*** Records for the task

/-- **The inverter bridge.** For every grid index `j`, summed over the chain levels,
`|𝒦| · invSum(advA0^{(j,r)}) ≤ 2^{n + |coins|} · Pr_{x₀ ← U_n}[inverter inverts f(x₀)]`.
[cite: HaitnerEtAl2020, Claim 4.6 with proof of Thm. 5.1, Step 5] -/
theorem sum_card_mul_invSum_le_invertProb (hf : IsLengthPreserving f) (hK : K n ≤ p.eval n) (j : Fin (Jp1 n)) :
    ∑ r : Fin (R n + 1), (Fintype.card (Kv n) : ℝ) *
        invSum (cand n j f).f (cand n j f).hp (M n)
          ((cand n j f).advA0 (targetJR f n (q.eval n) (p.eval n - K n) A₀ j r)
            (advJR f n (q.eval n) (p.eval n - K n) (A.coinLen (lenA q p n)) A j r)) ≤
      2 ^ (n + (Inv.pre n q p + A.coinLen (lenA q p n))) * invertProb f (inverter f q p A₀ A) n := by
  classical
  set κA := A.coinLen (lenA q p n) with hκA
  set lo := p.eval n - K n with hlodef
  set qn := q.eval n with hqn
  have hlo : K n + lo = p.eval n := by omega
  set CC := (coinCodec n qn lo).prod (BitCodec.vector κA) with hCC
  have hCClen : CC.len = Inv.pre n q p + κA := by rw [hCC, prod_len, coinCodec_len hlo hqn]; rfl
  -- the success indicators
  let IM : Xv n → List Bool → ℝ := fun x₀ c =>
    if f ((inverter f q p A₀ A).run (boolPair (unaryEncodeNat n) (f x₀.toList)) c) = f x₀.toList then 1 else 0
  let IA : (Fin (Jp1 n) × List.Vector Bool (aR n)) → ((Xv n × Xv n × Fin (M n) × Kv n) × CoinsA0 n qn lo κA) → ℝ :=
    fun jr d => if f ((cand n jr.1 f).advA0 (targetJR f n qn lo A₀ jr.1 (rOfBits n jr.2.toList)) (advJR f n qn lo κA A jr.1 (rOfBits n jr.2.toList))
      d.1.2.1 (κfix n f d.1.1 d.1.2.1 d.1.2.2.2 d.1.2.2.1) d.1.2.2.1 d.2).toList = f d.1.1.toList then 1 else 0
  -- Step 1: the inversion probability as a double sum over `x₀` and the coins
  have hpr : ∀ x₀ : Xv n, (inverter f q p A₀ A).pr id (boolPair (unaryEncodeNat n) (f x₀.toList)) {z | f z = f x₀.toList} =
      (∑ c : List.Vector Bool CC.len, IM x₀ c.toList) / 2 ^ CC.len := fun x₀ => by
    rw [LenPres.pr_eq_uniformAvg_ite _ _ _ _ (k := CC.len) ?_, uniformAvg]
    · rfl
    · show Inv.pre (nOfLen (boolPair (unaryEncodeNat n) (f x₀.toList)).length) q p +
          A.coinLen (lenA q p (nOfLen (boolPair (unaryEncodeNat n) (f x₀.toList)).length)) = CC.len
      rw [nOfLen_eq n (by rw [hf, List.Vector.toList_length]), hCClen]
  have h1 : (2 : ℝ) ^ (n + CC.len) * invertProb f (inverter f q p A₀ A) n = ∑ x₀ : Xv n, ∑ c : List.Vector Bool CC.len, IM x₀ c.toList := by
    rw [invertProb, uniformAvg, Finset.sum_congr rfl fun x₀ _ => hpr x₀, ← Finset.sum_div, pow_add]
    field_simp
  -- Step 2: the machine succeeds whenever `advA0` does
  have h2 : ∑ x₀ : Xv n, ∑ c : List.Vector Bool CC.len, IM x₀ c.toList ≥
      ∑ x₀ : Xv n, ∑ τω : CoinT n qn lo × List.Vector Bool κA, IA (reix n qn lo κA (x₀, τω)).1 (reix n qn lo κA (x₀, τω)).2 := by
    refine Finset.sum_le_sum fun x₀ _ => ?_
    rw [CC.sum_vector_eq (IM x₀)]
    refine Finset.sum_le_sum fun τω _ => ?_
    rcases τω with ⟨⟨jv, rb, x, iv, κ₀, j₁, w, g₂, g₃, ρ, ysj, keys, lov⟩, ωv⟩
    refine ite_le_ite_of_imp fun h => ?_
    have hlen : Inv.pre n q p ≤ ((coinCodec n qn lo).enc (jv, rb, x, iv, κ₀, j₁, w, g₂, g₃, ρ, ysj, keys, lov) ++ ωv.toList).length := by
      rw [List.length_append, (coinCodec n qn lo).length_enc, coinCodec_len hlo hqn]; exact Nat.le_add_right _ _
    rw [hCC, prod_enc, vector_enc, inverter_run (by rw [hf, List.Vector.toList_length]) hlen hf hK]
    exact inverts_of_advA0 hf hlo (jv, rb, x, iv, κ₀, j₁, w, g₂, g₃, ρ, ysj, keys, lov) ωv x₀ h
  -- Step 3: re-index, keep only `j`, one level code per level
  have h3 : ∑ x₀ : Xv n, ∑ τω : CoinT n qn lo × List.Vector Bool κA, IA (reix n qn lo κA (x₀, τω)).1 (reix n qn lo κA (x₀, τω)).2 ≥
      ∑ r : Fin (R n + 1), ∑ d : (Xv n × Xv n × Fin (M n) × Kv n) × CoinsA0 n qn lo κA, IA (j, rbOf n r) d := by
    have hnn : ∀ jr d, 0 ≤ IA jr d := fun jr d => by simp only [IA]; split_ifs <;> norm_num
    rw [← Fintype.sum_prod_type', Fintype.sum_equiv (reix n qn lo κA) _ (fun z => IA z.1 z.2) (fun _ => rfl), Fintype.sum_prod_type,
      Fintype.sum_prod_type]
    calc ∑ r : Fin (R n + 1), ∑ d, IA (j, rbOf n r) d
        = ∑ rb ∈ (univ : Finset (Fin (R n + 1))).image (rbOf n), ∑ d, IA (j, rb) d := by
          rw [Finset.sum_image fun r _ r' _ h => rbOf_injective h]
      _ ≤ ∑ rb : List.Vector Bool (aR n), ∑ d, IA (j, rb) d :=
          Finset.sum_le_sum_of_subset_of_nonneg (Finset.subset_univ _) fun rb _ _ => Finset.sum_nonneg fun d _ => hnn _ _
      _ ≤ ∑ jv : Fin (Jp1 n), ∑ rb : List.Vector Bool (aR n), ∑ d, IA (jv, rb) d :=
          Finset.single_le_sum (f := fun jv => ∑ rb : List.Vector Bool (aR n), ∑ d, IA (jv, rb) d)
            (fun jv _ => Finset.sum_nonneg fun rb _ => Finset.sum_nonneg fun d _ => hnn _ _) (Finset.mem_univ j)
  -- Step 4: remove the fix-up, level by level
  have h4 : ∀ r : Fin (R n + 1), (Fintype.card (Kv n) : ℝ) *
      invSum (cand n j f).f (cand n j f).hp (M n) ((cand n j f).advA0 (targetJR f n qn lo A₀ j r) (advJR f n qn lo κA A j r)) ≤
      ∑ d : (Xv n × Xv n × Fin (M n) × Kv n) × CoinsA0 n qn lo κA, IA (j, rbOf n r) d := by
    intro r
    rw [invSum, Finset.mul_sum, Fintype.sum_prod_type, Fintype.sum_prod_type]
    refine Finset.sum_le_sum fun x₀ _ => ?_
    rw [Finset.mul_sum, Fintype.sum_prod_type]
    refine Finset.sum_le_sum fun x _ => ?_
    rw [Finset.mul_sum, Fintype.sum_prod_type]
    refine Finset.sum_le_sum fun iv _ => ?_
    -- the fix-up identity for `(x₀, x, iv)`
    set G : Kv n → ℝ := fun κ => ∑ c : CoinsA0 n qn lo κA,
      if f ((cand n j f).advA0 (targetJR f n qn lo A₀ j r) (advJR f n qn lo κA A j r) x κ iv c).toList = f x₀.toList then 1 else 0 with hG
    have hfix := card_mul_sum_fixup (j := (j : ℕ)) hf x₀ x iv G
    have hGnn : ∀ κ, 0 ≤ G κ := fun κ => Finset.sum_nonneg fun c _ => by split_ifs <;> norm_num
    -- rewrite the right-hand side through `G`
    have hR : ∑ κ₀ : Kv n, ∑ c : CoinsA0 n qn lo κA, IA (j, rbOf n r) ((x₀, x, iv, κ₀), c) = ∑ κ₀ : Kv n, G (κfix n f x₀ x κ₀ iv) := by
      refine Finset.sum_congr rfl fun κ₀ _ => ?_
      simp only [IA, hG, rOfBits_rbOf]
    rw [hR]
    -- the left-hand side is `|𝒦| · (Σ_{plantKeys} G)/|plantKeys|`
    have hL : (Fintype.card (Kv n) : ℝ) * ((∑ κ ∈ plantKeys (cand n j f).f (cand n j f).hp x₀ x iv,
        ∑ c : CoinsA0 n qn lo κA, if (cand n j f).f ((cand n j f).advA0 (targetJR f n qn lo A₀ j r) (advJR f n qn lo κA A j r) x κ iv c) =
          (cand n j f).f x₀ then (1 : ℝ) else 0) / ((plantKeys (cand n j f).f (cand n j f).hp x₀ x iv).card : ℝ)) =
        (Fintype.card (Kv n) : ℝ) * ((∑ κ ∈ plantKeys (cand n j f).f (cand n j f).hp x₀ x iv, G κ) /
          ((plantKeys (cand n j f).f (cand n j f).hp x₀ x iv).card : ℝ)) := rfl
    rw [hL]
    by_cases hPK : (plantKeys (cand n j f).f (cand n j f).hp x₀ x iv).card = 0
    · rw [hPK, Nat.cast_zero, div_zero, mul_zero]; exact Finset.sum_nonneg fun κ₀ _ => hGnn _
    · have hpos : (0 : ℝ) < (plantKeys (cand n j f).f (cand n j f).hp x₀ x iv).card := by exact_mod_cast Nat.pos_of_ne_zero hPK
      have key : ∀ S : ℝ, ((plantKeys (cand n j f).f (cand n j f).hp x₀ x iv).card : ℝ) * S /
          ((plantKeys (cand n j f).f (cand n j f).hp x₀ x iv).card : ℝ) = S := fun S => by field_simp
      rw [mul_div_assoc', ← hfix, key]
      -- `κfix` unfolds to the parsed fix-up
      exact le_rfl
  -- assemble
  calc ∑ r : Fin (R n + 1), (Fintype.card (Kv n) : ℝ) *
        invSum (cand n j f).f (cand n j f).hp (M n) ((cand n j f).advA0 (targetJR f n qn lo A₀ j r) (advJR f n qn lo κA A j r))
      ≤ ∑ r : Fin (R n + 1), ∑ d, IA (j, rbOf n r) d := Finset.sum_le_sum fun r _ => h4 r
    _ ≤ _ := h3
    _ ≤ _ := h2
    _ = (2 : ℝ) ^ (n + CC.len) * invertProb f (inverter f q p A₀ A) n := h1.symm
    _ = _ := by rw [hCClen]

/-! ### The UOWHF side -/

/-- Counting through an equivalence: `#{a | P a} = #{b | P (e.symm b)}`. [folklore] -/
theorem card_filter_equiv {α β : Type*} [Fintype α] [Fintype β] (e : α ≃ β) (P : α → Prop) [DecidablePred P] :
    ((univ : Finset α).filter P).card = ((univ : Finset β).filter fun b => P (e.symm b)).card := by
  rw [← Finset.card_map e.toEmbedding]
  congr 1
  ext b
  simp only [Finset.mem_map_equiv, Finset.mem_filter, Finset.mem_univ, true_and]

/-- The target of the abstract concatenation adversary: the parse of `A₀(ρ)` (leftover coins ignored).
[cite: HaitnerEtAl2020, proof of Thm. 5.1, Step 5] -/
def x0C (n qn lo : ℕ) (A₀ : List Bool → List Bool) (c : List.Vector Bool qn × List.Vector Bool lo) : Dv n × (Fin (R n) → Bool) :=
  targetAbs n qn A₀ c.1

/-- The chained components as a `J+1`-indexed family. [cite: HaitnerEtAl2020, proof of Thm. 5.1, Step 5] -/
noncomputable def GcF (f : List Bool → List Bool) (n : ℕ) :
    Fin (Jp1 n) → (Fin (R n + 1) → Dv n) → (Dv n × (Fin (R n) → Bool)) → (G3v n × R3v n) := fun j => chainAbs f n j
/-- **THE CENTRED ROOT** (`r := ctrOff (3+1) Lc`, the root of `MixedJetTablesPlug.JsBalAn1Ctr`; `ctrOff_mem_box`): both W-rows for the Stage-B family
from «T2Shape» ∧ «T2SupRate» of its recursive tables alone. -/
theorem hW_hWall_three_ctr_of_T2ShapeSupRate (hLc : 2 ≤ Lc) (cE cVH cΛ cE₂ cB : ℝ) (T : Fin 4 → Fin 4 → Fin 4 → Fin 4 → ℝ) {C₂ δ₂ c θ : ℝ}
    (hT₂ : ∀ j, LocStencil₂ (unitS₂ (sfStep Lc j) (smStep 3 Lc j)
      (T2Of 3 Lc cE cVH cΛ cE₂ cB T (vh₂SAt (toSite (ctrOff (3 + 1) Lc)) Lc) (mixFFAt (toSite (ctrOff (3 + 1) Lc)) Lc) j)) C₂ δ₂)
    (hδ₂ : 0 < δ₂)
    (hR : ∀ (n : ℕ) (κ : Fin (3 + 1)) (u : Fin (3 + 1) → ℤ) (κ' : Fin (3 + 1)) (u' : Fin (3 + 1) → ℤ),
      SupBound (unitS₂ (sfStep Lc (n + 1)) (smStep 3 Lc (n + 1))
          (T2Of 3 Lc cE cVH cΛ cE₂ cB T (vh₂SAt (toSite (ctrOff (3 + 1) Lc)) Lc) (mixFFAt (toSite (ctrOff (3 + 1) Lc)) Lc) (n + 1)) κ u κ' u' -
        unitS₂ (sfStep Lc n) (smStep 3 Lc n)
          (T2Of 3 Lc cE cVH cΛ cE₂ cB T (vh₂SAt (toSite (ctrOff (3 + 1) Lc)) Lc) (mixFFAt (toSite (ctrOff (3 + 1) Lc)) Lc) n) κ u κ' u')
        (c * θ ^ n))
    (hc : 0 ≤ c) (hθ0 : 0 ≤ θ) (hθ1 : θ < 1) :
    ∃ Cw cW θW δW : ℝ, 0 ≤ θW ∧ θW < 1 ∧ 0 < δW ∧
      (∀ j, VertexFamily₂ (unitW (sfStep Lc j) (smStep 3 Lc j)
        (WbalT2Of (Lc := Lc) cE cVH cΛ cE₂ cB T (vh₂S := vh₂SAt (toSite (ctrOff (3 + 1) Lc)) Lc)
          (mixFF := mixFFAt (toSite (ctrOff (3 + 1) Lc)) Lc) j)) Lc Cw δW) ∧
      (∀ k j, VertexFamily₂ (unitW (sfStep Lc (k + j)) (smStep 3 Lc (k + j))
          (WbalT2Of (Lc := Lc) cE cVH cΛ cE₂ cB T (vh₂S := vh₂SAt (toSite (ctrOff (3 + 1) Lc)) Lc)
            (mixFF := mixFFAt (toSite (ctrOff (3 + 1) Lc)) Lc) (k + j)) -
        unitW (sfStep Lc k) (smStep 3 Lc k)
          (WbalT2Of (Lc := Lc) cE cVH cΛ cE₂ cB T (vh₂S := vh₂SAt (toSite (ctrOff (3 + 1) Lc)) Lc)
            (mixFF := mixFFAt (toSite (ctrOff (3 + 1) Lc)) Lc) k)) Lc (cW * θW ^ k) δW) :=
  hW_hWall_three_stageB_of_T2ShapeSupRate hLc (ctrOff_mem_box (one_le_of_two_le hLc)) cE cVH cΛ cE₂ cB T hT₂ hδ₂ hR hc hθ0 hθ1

******

What you will do
Both the first line of the records above and the line containing "[cite: HaitnerEtAl2020, Claim" are to be transcribed exactly, together with every line between them, and nothing else.

Answer space
/-- **The inverter bridge.** For every grid index `j`, summed over the chain levels,
`|𝒦| · invSum(advA0^{(j,r)}) ≤ 2^{n + |coins|} · Pr_{x₀ ← U_n}[inverter inverts f(x₀)]`.
[cite: HaitnerEtAl2020, Claim 4.6 with proof of Thm. 5.1, Step 5] -/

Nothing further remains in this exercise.